SCIM Connector Endpoint Information

The SCIM Connector Endpoints view is used to configure information regarding what endpoints communicates through the SCIM Connector.

1. Select Add Endpoint to add a new endpoint to the SCIM Connector.

   

2. SCIM Connector Endpoint Information is required to provide the connecting endpoint a validation token and to keep auditing what endpoint is requesting or submitting information through the SCIM Connector.

3. Complete the Endpoint form by supplying an endpoint name.

   • The endpoint requires a token to communicate with the SCIM Connector.

4. Select the Generate Token Non-expiring token button to generate a new token.Additionally, you can click the Copy button to copy the token to paste it into the connecting applications connection information. Often this is labeled Authorization Token.

5. The Form validation message will display if any field is missed when you select Save.

   

   • The endpoint Name must be unique across all endpoints. A warning message will display if there is already a stored instance of the endpoint name and the information will not be saved. To correct the error, give the endpoint a unique name.

     

6. Select Save. If the Non-Expiring Token option is selected and no token was generated, a token will be generated. The form will remain visible so that you can copy the newly generated token to provide it to the connecting application.

7. Select Save a second time to close the form.

Endpoint Information Stored in Secret Server

• SCIM Connector Endpoint Form

  

• Associated Secret Server Secret

  

The Advanced tab on the SCIM Connector Endpoint form allows specific mappings for permission to a container or privileged data. This mapping assists with the translation between applications. For example, an endpoint may use admin to define elevated permissions to a container or privileged data.

• Elevated permissions in Secret Server uses the Owner to define the required permission. To make endpoint permissions to Secret Server Permissions select Add Permission.
  
  

• The Add Permissions form will display 3 required fields. The Permission Description (Container or PrivilegedData), the value the Endpoint uses to define a permission, and the associated Secret Server value.

• To create a mapping select the permission (Container or Privileged Data) where a mapping is desired.

  

• Enter the Endpoint value to be mapped to the Secret Server value, and then select the desired Secret Server value.

  

  The allowable Secret Server values will change if Container Permission or Privileged Data Permission is selected.

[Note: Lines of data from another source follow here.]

/-- **Per pair, with a GIVEN field: `BSD(E,p)` on `ChainLocus` at an odd nonsplit ramified `q`
from EIGHT published named facts, the displayed open input (A♭), and an erratum field `K` for `q`
with `p ∤ h_K`.** Inputs: `hGZ` (Gross–Zagier I.7.3), `hGZK` (Gross–Zagier–Kolyvagin over `ℚ`),
`hSk` (Skinner 2016 Thm. C), `hmod` (modularity), `hCST` (Cai–Shu–Tian 2014 Thm. 1.1), `hMaz`
(Mazur 1978 Cor. 4.1), `hNS` (Néron mapping property) — PUBLISHED —; `hA` = (A♭) — OPEN: the display (5.3) at data with `p ∤ c` over erratum fields with `2 ∤ d_K` and `p ∤ h_K` —; the pair
`(W,p)` on `ChainLocus` with `ord_{s=1}L(E,s) = 1`; an ODD prime `q ≠ p` of nonsplit multiplicative
reduction with `p ∤ v_q(Δ)`; an erratum field `K` for `q` with `p ∤ h_K` (its discriminant is then
odd, `IsErratumField.not_two_dvd_discr`). Proof = the body of `routeGoal_of_links_datum` with the
field taken as given: Manin datum (`maninPackage_of_neronScaling`), Heegner point of the datum
(`heegnerDatumSupply_of_caiShuTian` with the Cai–Shu–Tian binders discharged by the tree), twist
transports, the second ramified multiplicative prime `ℓ ≠ q` from `ChainLocus` (one of its two
witnesses differs from `q`), links (B) `gzParaphraseAt_of_datum`, (C)
`tamagawaDescentAt_of_isErratumField`, and `bsdp_of_links`. CONDITIONAL on (A♭); deletes nothing.
[cite: Castella2018, §5 (arXiv:1704.06608 p. 12)] [cite: Castella2018Erratum, Thm. 1.1, Thm. A′ and proof of Thm. 1.1 (p. 4) (c)]
[cite: Castella2020JIMJ, §2.2 running hypotheses (arXiv:1410.6591 p. 5, ll. 51–57) and Thm. 2.11] -/
theorem bsdp_of_display_hK
    (hGZ : GrossZagier1986_thm_I_7_3) (hGZK : rank_eq_analyticRank_of_analyticRank_le_one)
    (hSk : Skinner2016.thmC_padicValRat_bsd_rank_zero) (hmod : exists_isNewformOf)
    (hCST : CaiShuTian2014.thm11_trivialChar)
    (hMaz : mazur_not_dvd_maninConstant_of_odd) (hNS : integral_neronScaling_of_isGloballyMinimal)
    (hA : ∀ (W : WeierstrassCurve ℚ) [W.IsElliptic] [W.IsGloballyMinimal] [NeZero (W.conductorNorm ℤ)]
        (p : ℕ) [Fact p.Prime] (q : ℕ) [Fact q.Prime] (K : Type) [Field K] [NumberField K]
        (Dt : ModularParametrizationData W (W.conductorNorm ℤ))
        (H : HeegnerDatum (W.conductorNorm ℤ) (NumberField.discr K)) (ι : K →+* ℂ)
        (P : (W.baseChange K).toAffine.Point),
        ErratumHypotheses W p → W.analyticRank = 1 → q ≠ p → Mult W q →
        ¬ W.HasSplitMultiplicativeReductionAtPrime q → ¬ p ∣ padicValInt q W.minimalDiscriminantInt →
        IsErratumField W K q → ¬ (2 : ℤ) ∣ NumberField.discr K → ¬ p ∣ NumberField.classNumber K →
        WeierstrassCurve.Affine.Point.map ι.toRatAlgHom P = heegnerPointComplex Dt H →
        ¬ (p : ℤ) ∣ Dt.c → ¬ IsOfFinAddOrder P → Display53At W p K P)
    (W : WeierstrassCurve ℚ) [W.IsElliptic] [W.IsGloballyMinimal] (p : ℕ) [Fact p.Prime]
    (hCL : ChainLocus W p) (hr : W.analyticRank = 1)
    (q : ℕ) [Fact q.Prime] (hq2 : q ≠ 2) (hqp : q ≠ p) (hmq : Mult W q)
    (hnsq : ¬ W.HasSplitMultiplicativeReductionAtPrime q)
    (hvq : ¬ p ∣ padicValInt q W.minimalDiscriminantInt)
    (K : Type) [Field K] [NumberField K] (hKf : IsErratumField W K q)
    (hhK : ¬ p ∣ NumberField.classNumber K) :
    BSDp W p := by
  have hE : ErratumHypotheses W p := hCL.erratumHypotheses
  haveI : NeZero (W.conductorNorm ℤ) := ⟨(W.conductorNorm_pos_holds).ne'⟩
  have hmodE : hasEntireLFunction_rat := hasEntireLFunction_rat_of_exists_isNewformOf hmod
  -- a second ramified multiplicative prime `ℓ ∉ {p, q}` from `ChainLocus`
  obtain ⟨ℓ, hℓF, hℓp, hℓq, hmℓ, hvℓ⟩ : ∃ (ℓ : ℕ) (_ : Fact ℓ.Prime), ℓ ≠ p ∧ ℓ ≠ q ∧ Mult W ℓ ∧
      ¬ p ∣ padicValInt ℓ W.minimalDiscriminantInt := by
    obtain ⟨⟨q₀, hq₀F, ℓ₀, hℓ₀F, hq₀p, hℓ₀p, hℓ₀q₀, hmq₀, -, hvq₀, hmℓ₀, hvℓ₀⟩, -⟩ := hCL.2.2.2
    by_cases h : q₀ = q
    · subst h
      exact ⟨ℓ₀, hℓ₀F, hℓ₀p, hℓ₀q₀, hmℓ₀, hvℓ₀⟩
    · exact ⟨q₀, hq₀F, hq₀p, h, hmq₀, hvq₀⟩
  -- the displayed side conditions on `K`
  have hDodd : ¬ (2 : ℤ) ∣ NumberField.discr K := hKf.not_two_dvd_discr hq2
  -- a datum with Manin constant prime to `p`, its Heegner point
  obtain ⟨Dt, hc⟩ := maninPackage_of_neronScaling hmod hMaz hNS W p hE hr
  obtain ⟨H, ι, P, hP, hnt⟩ :=
    heegnerDatumSupply_of_caiShuTian W hmodE
      (CaiShuTian2014.exists_isHeegnerPoint_of_heegnerCondition_of_modularity
        (nonempty_modularParametrizationData_iff_exists_isNewformOf_unconditional.mpr hmod))
      CaiShuTian2014.exists_map_eq_heegnerPointComplex_of_heegnerCondition_holds hCST hr hmq hnsq
      hKf Dt
  -- a globally minimal model of the twist and the transports
  have hd0 : (NumberField.discr K : ℚ) ≠ 0 := by exact_mod_cast NumberField.discr_ne_zero K
  haveI := W.isElliptic_quadraticTwist hd0
  obtain ⟨C, hCmin⟩ := hasGlobalMinimalModel_rat_holds (W.quadraticTwist (NumberField.discr K : ℚ))
  set Wd := C • W.quadraticTwist (NumberField.discr K : ℚ) with hWd_def
  haveI : Wd.IsGloballyMinimal := hCmin
  have hWd : ∃ C' : VariableChange ℚ, C' • W.quadraticTwist (NumberField.discr K : ℚ) = Wd :=
    ⟨C, rfl⟩
  obtain ⟨htm, hti, htr⟩ := twistTransportAt_of_twist W p hKf.1 Wd hWd
  have hsp : SplitsIn K p := hKf.splitsIn_of_mult hE.2.1 (Ne.symm hqp)
  have hsℓ : SplitsIn K ℓ := hKf.splitsIn_of_mult hmℓ hℓq
  have hmultd : Mult Wd p := htm hsp hE.2.1
  have hirrd : Irr Wd p := hti hE.2.2.1
  obtain ⟨hmℓd, hvℓd⟩ := htr ℓ hℓp hsℓ hmℓ hvℓ
  have hLd : Wd.entireLFunction 1 ≠ 0 := by
    rw [hWd_def, WeierstrassCurve.entireLFunction_smul]
    exact hKf.2.2.2.2
  -- links (A♭) [input], (B), (C) [tree theorems] and the bookkeeping
  exact bsdp_of_links W p hGZ hGZK hSk hE.1 hE.2.2.1 hr K hKf.1 Wd hWd hLd hmultd hirrd
    ⟨ℓ, hℓF, hℓp, hmℓd, hvℓd⟩ P
    (hA W p q K Dt H ι P hE hr hqp hmq hnsq hvq hKf hDodd hhK hP hc hnt)
    (gzParaphraseAt_of_datum W p hE.1 hGZK hmodE hCST hr hE.2.2.1 hmq hnsq hKf hsp Dt H ι P hP hc
      hnt Wd (Cd := C) rfl)
    (tamagawaDescentAt_of_isErratumField W p hE.1 q hmq hvq K hKf Wd hWd)
/-- **Any two vertices of height `1` over a square of radius `≥ 1` are joined inside it** (`k ≥ 2`; radius `≥ 1` is not even needed): double steps through height `0` move the column by `±2e₀`, double
steps through height `2` by `±2e₁`; induction on the lattice distance. [cite: ConwaySloane1999, Ch. 4 §7.3] -/
theorem joined_of_height_one (hk : 2 ≤ k) {c : Site 2} {u : ℕ} :
    ∀ (d : ℕ) (x y : diamondFilm k), (|uv x 0 - uv y 0| + |uv x 1 - uv y 1|).toNat ≤ d → crd x 2 = 1 → crd y 2 = 1 →
      uv x ∈ sqBall c u → uv y ∈ sqBall c u → JoinedIn (sqBall c u) x y := by
  intro d
  induction d using Nat.strong_induction_on with
  | _ d ih =>
    intro x y hd hx1 hy1 hxS hyS
    obtain ⟨px0, px1⟩ := uv_parity_of_height_one x hx1
    obtain ⟨py0, py1⟩ := uv_parity_of_height_one y hy1
    by_cases h0 : uv x 0 = uv y 0
    · by_cases h1 : uv x 1 = uv y 1
      · have : x = y := eq_of_uv_eq_of_height_eq (by ext i; fin_cases i; exacts [h0, h1]) (by rw [hx1, hy1])
        subst this; exact JoinedIn.refl hxS
      · -- vertical double step through height `2`
        obtain ⟨σ, hσ'⟩ : ∃ σ : ℤ, (σ = 1 ∧ uv x 1 + 2 ≤ uv y 1) ∨ (σ = -1 ∧ uv y 1 + 2 ≤ uv x 1) := by
          rcases lt_or_gt_of_ne h1 with hlt | hlt
          · exact ⟨1, Or.inl ⟨rfl, by omega⟩⟩
          · exact ⟨-1, Or.inr ⟨rfl, by omega⟩⟩
        have hσ : σ = 1 ∨ σ = -1 := hσ'.elim (fun h => Or.inl h.1) (fun h => Or.inr h.1)
        obtain ⟨m1, m2, m3, m4, habs⟩ := between_facts hσ'
        obtain ⟨x₁, hx₁, hx₁2, hx₁uv⟩ := exists_adj_vert x 1 (by decide) (Or.inl (by rw [hx1]; rfl)) hk σ hσ
        have hx₁2' : crd x₁ 2 = 2 := by rw [hx₁2, hx1]; rfl
        obtain ⟨x₂, hx₂, hx₂2, hx₂uv⟩ := exists_adj_vert x₁ 1 (by decide) (Or.inr (by rw [hx₁2']; rfl)) hk σ hσ
        have hx₂2' : crd x₂ 2 = 1 := by rw [hx₂2, hx₁2']; rfl
        obtain ⟨a1, a0⟩ := add_single_apply (uv x) σ 1
        obtain ⟨b1, b0⟩ := add_single_apply (uv x₁) σ 1
        have hx₁0 : uv x₁ 0 = uv x 0 := by rw [hx₁uv]; exact a0 0 (by decide)
        have hx₁1 : uv x₁ 1 = uv x 1 + σ := by rw [hx₁uv]; exact a1
        have hx₂0 : uv x₂ 0 = uv x 0 := by rw [hx₂uv, b0 0 (by decide), hx₁0]
        have hx₂1 : uv x₂ 1 = uv x 1 + 2 * σ := by rw [hx₂uv, b1, hx₁1]; ring
        have hx₁S : uv x₁ ∈ sqBall c u :=
          mem_sqBall_between hxS hyS 1 (by rw [hx₁1]; exact m1) (by rw [hx₁1]; exact m2) (fun j hj => by fin_cases j <;> first | exact hx₁0 | exact absurd rfl hj)
        have hx₂S : uv x₂ ∈ sqBall c u :=
          mem_sqBall_between hxS hyS 1 (by rw [hx₂1]; exact m3) (by rw [hx₂1]; exact m4) (fun j hj => by fin_cases j <;> first | exact hx₂0 | exact absurd rfl hj)
        have hlt : (|uv x₂ 0 - uv y 0| + |uv x₂ 1 - uv y 1|).toNat < d := by
          rw [hx₂0, hx₂1, h0, sub_self, abs_zero, zero_add]
          rw [h0, sub_self, abs_zero, zero_add, ← habs] at hd
          have : (0 : ℤ) ≤ |uv x 1 + 2 * σ - uv y 1| := abs_nonneg _
          omega
        exact ((JoinedIn.of_adj hx₁ hxS hx₁S).trans (JoinedIn.of_adj hx₂ hx₁S hx₂S)).trans (ih _ hlt x₂ y le_rfl hx₂2' hy1 hx₂S hyS)
    · -- horizontal double step through height `0`
      obtain ⟨σ, hσ'⟩ : ∃ σ : ℤ, (σ = 1 ∧ uv x 0 + 2 ≤ uv y 0) ∨ (σ = -1 ∧ uv y 0 + 2 ≤ uv x 0) := by
        rcases lt_or_gt_of_ne h0 with hlt | hlt
        · exact ⟨1, Or.inl ⟨rfl, by omega⟩⟩
        · exact ⟨-1, Or.inr ⟨rfl, by omega⟩⟩
      have hσ : σ = 1 ∨ σ = -1 := hσ'.elim (fun h => Or.inl h.1) (fun h => Or.inr h.1)
      obtain ⟨m1, m2, m3, m4, habs⟩ := between_facts hσ'
      obtain ⟨x₁, hx₁, hx₁2, hx₁uv⟩ := exists_adj_horiz x 0 (by decide) (Or.inr (by rw [hx1]; rfl)) (by omega) σ hσ
      have hx₁2' : crd x₁ 2 = 0 := by rw [hx₁2, hx1]; rfl
      obtain ⟨x₂, hx₂, hx₂2, hx₂uv⟩ := exists_adj_horiz x₁ 0 (by decide) (Or.inl (by rw [hx₁2']; rfl)) (by omega) σ hσ
      have hx₂2' : crd x₂ 2 = 1 := by rw [hx₂2, hx₁2']; rfl
      obtain ⟨a0, a1⟩ := add_single_apply (uv x) σ 0
      obtain ⟨b0, b1⟩ := add_single_apply (uv x₁) σ 0
      have hx₁1 : uv x₁ 1 = uv x 1 := by rw [hx₁uv]; exact a1 1 (by decide)
      have hx₁0 : uv x₁ 0 = uv x 0 + σ := by rw [hx₁uv]; exact a0
      have hx₂1 : uv x₂ 1 = uv x 1 := by rw [hx₂uv, b1 1 (by decide), hx₁1]
      have hx₂0 : uv x₂ 0 = uv x 0 + 2 * σ := by rw [hx₂uv, b0, hx₁0]; ring
      have hx₁S : uv x₁ ∈ sqBall c u :=
        mem_sqBall_between hxS hyS 0 (by rw [hx₁0]; exact m1) (by rw [hx₁0]; exact m2) (fun j hj => by fin_cases j <;> first | exact hx₁1 | exact absurd rfl hj)
      have hx₂S : uv x₂ ∈ sqBall c u :=
        mem_sqBall_between hxS hyS 0 (by rw [hx₂0]; exact m3) (by rw [hx₂0]; exact m4) (fun j hj => by fin_cases j <;> first | exact hx₂1 | exact absurd rfl hj)
      have hlt : (|uv x₂ 0 - uv y 0| + |uv x₂ 1 - uv y 1|).toNat < d := by
        rw [hx₂0, hx₂1]
        rw [← habs] at hd
        have : (0 : ℤ) ≤ |uv x 0 + 2 * σ - uv y 0| := abs_nonneg _
        have : (0 : ℤ) ≤ |uv x 1 - uv y 1| := abs_nonneg _
        omega
      exact ((JoinedIn.of_adj hx₁ hxS hx₁S).trans (JoinedIn.of_adj hx₂ hx₁S hx₂S)).trans (ih _ hlt x₂ y le_rfl hx₂2' hy1 hx₂S hyS)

• Continue to add mappings until all Endpoint values have been mapped to Secret Server values. Note that different endpoint values may be mapped to the same Secret Server Values. In the following example, both the Admin and PowerUser values have been mapped to the Owner for Container permission.

  

• The SCIM Connector defaults to View for both Container and PrivilegedData permissions. If a mapping is not found, the default value of View will be used with applying permissions within Secret Server.

• Once an Endpoint has been added, you can edit the endpoint information or delete the endpoint entirely from the SCIM Connector. Note that once an endpoint has been deleted or the token regenerated the old token will no longer be valid and the log may display unauthorized errors if the old token is used to connect to the SCIM Connector.

  When updating existing container permission or privileged data permission (PUT Request), you must add mapping for permissions under the Advanced tab or it will set the default permission value to (View).

• The SCIM Connector Configuration Settings view allows the SCIM Connector administrator to adjust global settings.